0x40a6590 (t5): alive.
sometime later the BP is hit. Several of the tasks are "missing", though none completed.
> i
NAME ENTRY TID PRI STATUS PC SP ERRNO DELAY
-------- ---------- -------- --- ---------- -------- -------- ------- -----
tExcTask excTask 40d8250 0 PEND a89cc 40d8058 0 0
tLogTask logTask 40d37b8 0 PEND a89cc 40d35c0 0 0
tWdbTask 5eea4 40ce308 3 PEND 664c8 40cdfd8 0 0
! surpriseNAN 40bb968 100 READY 6a80c 40b4cb8 0 0
! surpriseNAN 40ad6d8 100 READY 6a80c 40a6a28 0 0
surpriseNAN 40a6590 100 SUSPEND 6a810 409f950 0 0
value = 0 = 0x0
Notice - the task t5 hit the breakpoint and was suspended. The other two tasks are "ready" and never hit the break point. They are no longer running though. And what happened to the names? Let's look at one of the tasks...
-> ti 0x40bb968
NAME ENTRY TID PRI STATUS PC SP ERRNO DELAY
-------- ----------- ------- --- ---------- -------- -------- ------- -----
surpriseNAN 40bb968 100 READY 6a80c 40b4cb8 0 0
stack: base 0x40bb968 end 0x40b4c08 size 27856 high 27856 margin 0
options: 0x1d
VX_SUPERVISOR_MODE VX_DEALLOC_STACK VX_FP_TASK VX_STDIO
%pc = 6a80c %npc = 6a810 %psr = 0 %mask = 0
%tbr = 0 %y = 0
%g0 = 0 %g1 = 5f %g2 = 0 %g3 = 40ad6d8
%g4 = 0 %g5 = 0 %g6 = 0 %g7 = 0
%i0 = 1 %i1 = db800 %i2 = 0 %i3 = 0
%i4 = 0 %i5 = 0 %fp = 40b4d30 %i7 = 40d9d60
%l0 = 40bb968 %l1 = 0 %l2 = 0 %l3 = 0
%l4 = 0 %l5 = 0 %l6 = 0 %l7 = 0
%o0 = 0 %o1 = db800 %o2 = 0 %o3 = 0
%o4 = 0 %o5 = 0 %sp = 40b4cb8 %o7 = 6a804
%fsr = eeeeeeee%f00 = 0.793335 %f02 = 4 %f04 = 8 %f06 = 8%f08 = 7.87933 %f10 = 0.00819755 %f12 = 0.223435 %f14 = -0.668483%f16 = -0.902314 %f18 = 0 %f20 = 0 %f22 = NaN%f24 = NaN %f26 = NaN %f28 = NaN %f30 = NaNvalue = 67819224 = 0x40ad6d8
What happened here? The FP-REGS are trashed? and the name is trashed... something must have corrupted the system. Is it a stack over-run?
-> checkStack
NAME ENTRY TID SIZE CUR HIGH MARGIN
------------ ------------ -------- ----- ----- ----- ------
tExcTask excTask 40d8250 15984 504 3016 12968
tLogTask logTask 40d37b8 15984 504 2104 13880
tWdbTask 0x000005eea4 40ce308 16040 816 11376 4664
! surpriseNAN 40bb968 27856 27824 27856 0 OVERFLOW
! surpriseNAN 40ad6d8 27856 27824 27856 0 OVERFLOW
surpriseNAN 40a6590 27856 27712 27856 0 OVERFLOW
So in fact there is not only one stack overflow, but 3. What has happened here?
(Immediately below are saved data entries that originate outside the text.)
import Literature.AlgebraicGeometry.Motives.FaltingsFinitenessIDimZeroProofs
import Summits.Langlands.Langlands.Theses.PhantomRMYoshida
import HarnessLib

/-!
# Route PhantomRMYoshida — FaltingsFinitenessI (item stmt-Langlands-15084): the dimension-`0` case, unconditionally

The named-fact gate `FaltingsFinitenessI` of route `PhantomRMYoshida` (item stmt-Langlands-15084) is
Faltings' **Finiteness I over `ℚ`**,

  `∀ A : AbelianVariety ℚ, ∃ (n : ℕ) (C : Fin n → AbelianVariety ℚ),
     ∀ B : AbelianVariety ℚ, IsIsogenous B A → ∃ i, Nonempty (B ≅ C i)`,

verbatim the Literature named fact `AbelianVariety.finite_isoClasses_isogenous A` at `K = ℚ`
(sibling files `PhantomRMYoshidaFaltingsFinitenessI.lean`, `…TateModule.lean`), whose discharge —
Faltings 1983, §6 with Zarhin's trick; Milne, *Abelian Varieties* (2008), IV Thm. 1.1 — is not in
the tree.  This file records the one fragment of the item that IS a theorem of the tree today: its
instance at abelian varieties of dimension `0`, where the isogeny class is the single isomorphism
class of the zero abelian variety
(`Literature/AlgebraicGeometry/Motives/FaltingsFinitenessIDimZeroProofs.lean`:
`exists_isoClasses_isogenous_of_dim_eq_zero`, from `hom_eq_zero_of_dim_eq_zero` and
`dim_eq_of_isIsogenous_holds`).  It does not close the item (which quantifies over all `A`); it is
the base case that any discharge of the fact dispatches separately from the height arguments:

* `faltingsFinitenessI_of_dim_eq_zero` — the item's body at every `A` with `dim A = 0`;
* `finite_isoClasses_isogenous_rat_of_dim_eq_zero` — the Literature fact over `ℚ` at such `A`;
* `faltingsFinitenessI_iff_forall_dim_pos` / `faltingsFinitenessI_of_forall_dim_pos` — the route
  decl is equivalent to (follows from) its restriction to `0 < dim A`: what remains of the item is
  exactly Finiteness I over `ℚ` in positive dimension.

Pure-proof file, no definitions.
-/

set_option linter.dupNamespace false -- as in the sibling Theorems files: `Summit.Langlands.Langlands` is the mandated namespace (summit = sub-problem)

noncomputable section

open CategoryTheory
open Literature.AlgebraicGeometry.Motives
open Literature.AlgebraicGeometry.Motives.AbelianVariety

namespace Summit.Langlands.Langlands.Theorems.PhantomRMYoshida

/-- **Item stmt-Langlands-15084 at dimension `0`, unconditionally**: for every abelian variety `A`
over `ℚ` with `dim A = 0` there is a finite family (`n = 1`, `C₀ = A`) such that every `B`
admitting an isogeny `B → A` is isomorphic in `AbelianVariety ℚ` to some `C i` — the body of the
route decl `FaltingsFinitenessI` (Faltings' Finiteness I; Milne, *Abelian Varieties* (2008), IV
Thm. 1.1) at such `A`, by `exists_isoClasses_isogenous_of_dim_eq_zero` (an isogeny preserves
dimension and `0`-dimensional abelian varieties are isomorphic via the zero homomorphisms). -/
theorem faltingsFinitenessI_of_dim_eq_zero (A : AbelianVariety ℚ) (hA : A.dim = 0) :
    ∃ (n : ℕ) (C : Fin n → AbelianVariety ℚ),
      ∀ B : AbelianVariety ℚ, IsIsogenous B A → ∃ i, Nonempty (B ≅ C i) :=
  exists_isoClasses_isogenous_of_dim_eq_zero A hA

/-- **The Literature fact over `ℚ` at dimension `0`**: `AbelianVariety.finite_isoClasses_isogenous A`
holds for every `A : AbelianVariety ℚ` with `dim A = 0` (`finite_isoClasses_isogenous_of_dim_eq_zero`),
i.e. the right-hand side of `faltingsFinitenessI_iff` restricted to dimension `0`; what remains of
the item is exactly the fact at the abelian varieties of positive dimension. -/
theorem finite_isoClasses_isogenous_rat_of_dim_eq_zero (A : AbelianVariety ℚ) (hA : A.dim = 0) :
    finite_isoClasses_isogenous A :=
  finite_isoClasses_isogenous_of_dim_eq_zero A hA

/-- **What remains of the item is exactly the positive-dimensional case**: the route decl
`FaltingsFinitenessI` (item stmt-Langlands-15084, Finiteness I over `ℚ` for every `A`) is
equivalent to its restriction to abelian varieties of positive dimension, the dimension-`0` case
being the theorem `faltingsFinitenessI_of_dim_eq_zero` (case split on `A.dim = 0 ∨ 0 < A.dim`).
So a discharge of Faltings' theorem for `dim A ≥ 1` — the range in which the height arguments of
Faltings 1983, §§3–6 operate — closes the item verbatim. -/
theorem faltingsFinitenessI_iff_forall_dim_pos :
    Summit.Langlands.Langlands.Theses.PhantomRMYoshida.FaltingsFinitenessI ↔
      ∀ A : AbelianVariety ℚ, 0 < A.dim → ∃ (n : ℕ) (C : Fin n → AbelianVariety ℚ),
        ∀ B : AbelianVariety ℚ, IsIsogenous B A → ∃ i, Nonempty (B ≅ C i) := by
  unfold Summit.Langlands.Langlands.Theses.PhantomRMYoshida.FaltingsFinitenessI
  refine ⟨fun h A _ ↦ h A, fun h A ↦ ?_⟩
  rcases Nat.eq_zero_or_pos A.dim with hA | hA
  · exact faltingsFinitenessI_of_dim_eq_zero A hA
  · exact h A hA

/-- **Conditional closer from the positive-dimensional fact**: if Finiteness I over `ℚ` holds for
every abelian variety of positive dimension, the route decl `FaltingsFinitenessI` follows
(`faltingsFinitenessI_iff_forall_dim_pos`, reverse direction). -/
theorem faltingsFinitenessI_of_forall_dim_pos
    (h : ∀ A : AbelianVariety ℚ, 0 < A.dim → ∃ (n : ℕ) (C : Fin n → AbelianVariety ℚ),
      ∀ B : AbelianVariety ℚ, IsIsogenous B A → ∃ i, Nonempty (B ≅ C i)) :
    Summit.Langlands.Langlands.Theses.PhantomRMYoshida.FaltingsFinitenessI :=
  faltingsFinitenessI_iff_forall_dim_pos.2 h

end Summit.Langlands.Langlands.Theorems.PhantomRMYoshida

end
/-- Statement of `stub_multiplicativeShrink` — **a regular, `g•D`-stable basic open neighbourhood of
the centre containing the eigenvalue and its inverse** (TRUE, size M): in the multiplicative case
(`(g•D)^p = u·(g•D)`, `u ∈ S'_c` a unit of `O`), there is a finitely generated `S' ≤ S'' ≤ O` which is
a REGULAR RING, stable under `g • D`, with `u, u⁻¹ ∈ S''`. Paper proof: the regular locus of the
finitely generated `k`-algebra `S'` is open (Nagata–Grothendieck; tree
`Theorems.exists_isRegularRing_away_of_isRegularLocalRing`), so `S'[1/f₀]` is a regular ring for some
`f₀ ∈ S'` outside the centre; write `u = a/b`, `(g•D) sᵢ = aᵢ/bᵢ` for generators `sᵢ` of `S'` with
`a, b, bᵢ ∈ S'` of value `1` (`u⁻¹ ∈ O` forces `|a| = 1`); then `S'' := S'[1/(f₀ a b ∏ bᵢ)]` is a
localization of the regular ring `S'[1/f₀]` (hence regular), lies in `O` (the inverted elements are
units of `O`), is finitely generated, contains `u^{±1}`, and is `g•D`-stable (`g•D` of a polynomial
in the `sᵢ` is an `S'`-combination of the `(g•D) sᵢ`; `(g•D)(1/f) = -(g•D) f / f²`). [folklore] -/
def Sig.stub_multiplicativeShrink : Prop :=
  ∀ p : ℕ, p.Prime → ∀ (k K : Type) [Field k] [CharP k p] [Field K] [Algebra k K]
    (O : ValuationSubring K) (S' : Subalgebra k K) (h' : S'.toSubring ≤ O.toSubring)
    (D : Derivation k K K) (g : K),
    S'.FG → IsFractionRing S' K →
    IsRegularLocalRing
      (Localization.AtPrime (Ideal.comap (Subring.inclusion h') (IsLocalRing.maximalIdeal O))) →
    (∀ x : K, (∃ a b : K, a ∈ S' ∧ b ∈ S' ∧ b ≠ 0 ∧ b⁻¹ ∈ O ∧ x = a / b) →
      ∃ a b : K, a ∈ S' ∧ b ∈ S' ∧ b ≠ 0 ∧ b⁻¹ ∈ O ∧ (g • D) x = a / b) →
    (∃ u : K, (∃ a b : K, a ∈ S' ∧ b ∈ S' ∧ b ≠ 0 ∧ b⁻¹ ∈ O ∧ u = a / b) ∧ u ≠ 0 ∧ u⁻¹ ∈ O ∧
      ∀ x : K, (⇑(g • D))^[p] x = u * (g • D) x) →
    ∃ (S'' : Subalgebra k K) (u : K), S' ≤ S'' ∧ S''.toSubring ≤ O.toSubring ∧ S''.FG ∧
      IsRegularRing S'' ∧ (∀ x ∈ S'', (g • D) x ∈ S'') ∧ u ∈ S'' ∧ u⁻¹ ∈ S'' ∧ u ≠ 0 ∧
      ∀ x : K, (⇑(g • D))^[p] x = u * (g • D) x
Looking back at the TaskIDs returned from taskSpawn, we can see these were all spawned with their OS data structures right in a row. With no memory protection (no memory protections included!) the task stacks are not protected.
When the surpriseNAN recursively writes over the top of it's own stack, it corrupts the area where the floating point data are saved. Some of the values written work-out to be valid floating point numbers, others are not numbers. This is near the area where the task name is stored. With a sufficient overflow, the task name is corrupted as well as the FP data.
When the task overflows it's stack far enough, it will eventually over-write other data. In this case the other data is the register set of the task immediately adjacent (in lower addresses) in RAM.
Something to notice in the corrupted FP-REGS - the FSR is set to a stack-fill value (so the FSR screams "eeeeeeee!"). This is one more tell-tale that the context for this task has been corrupted.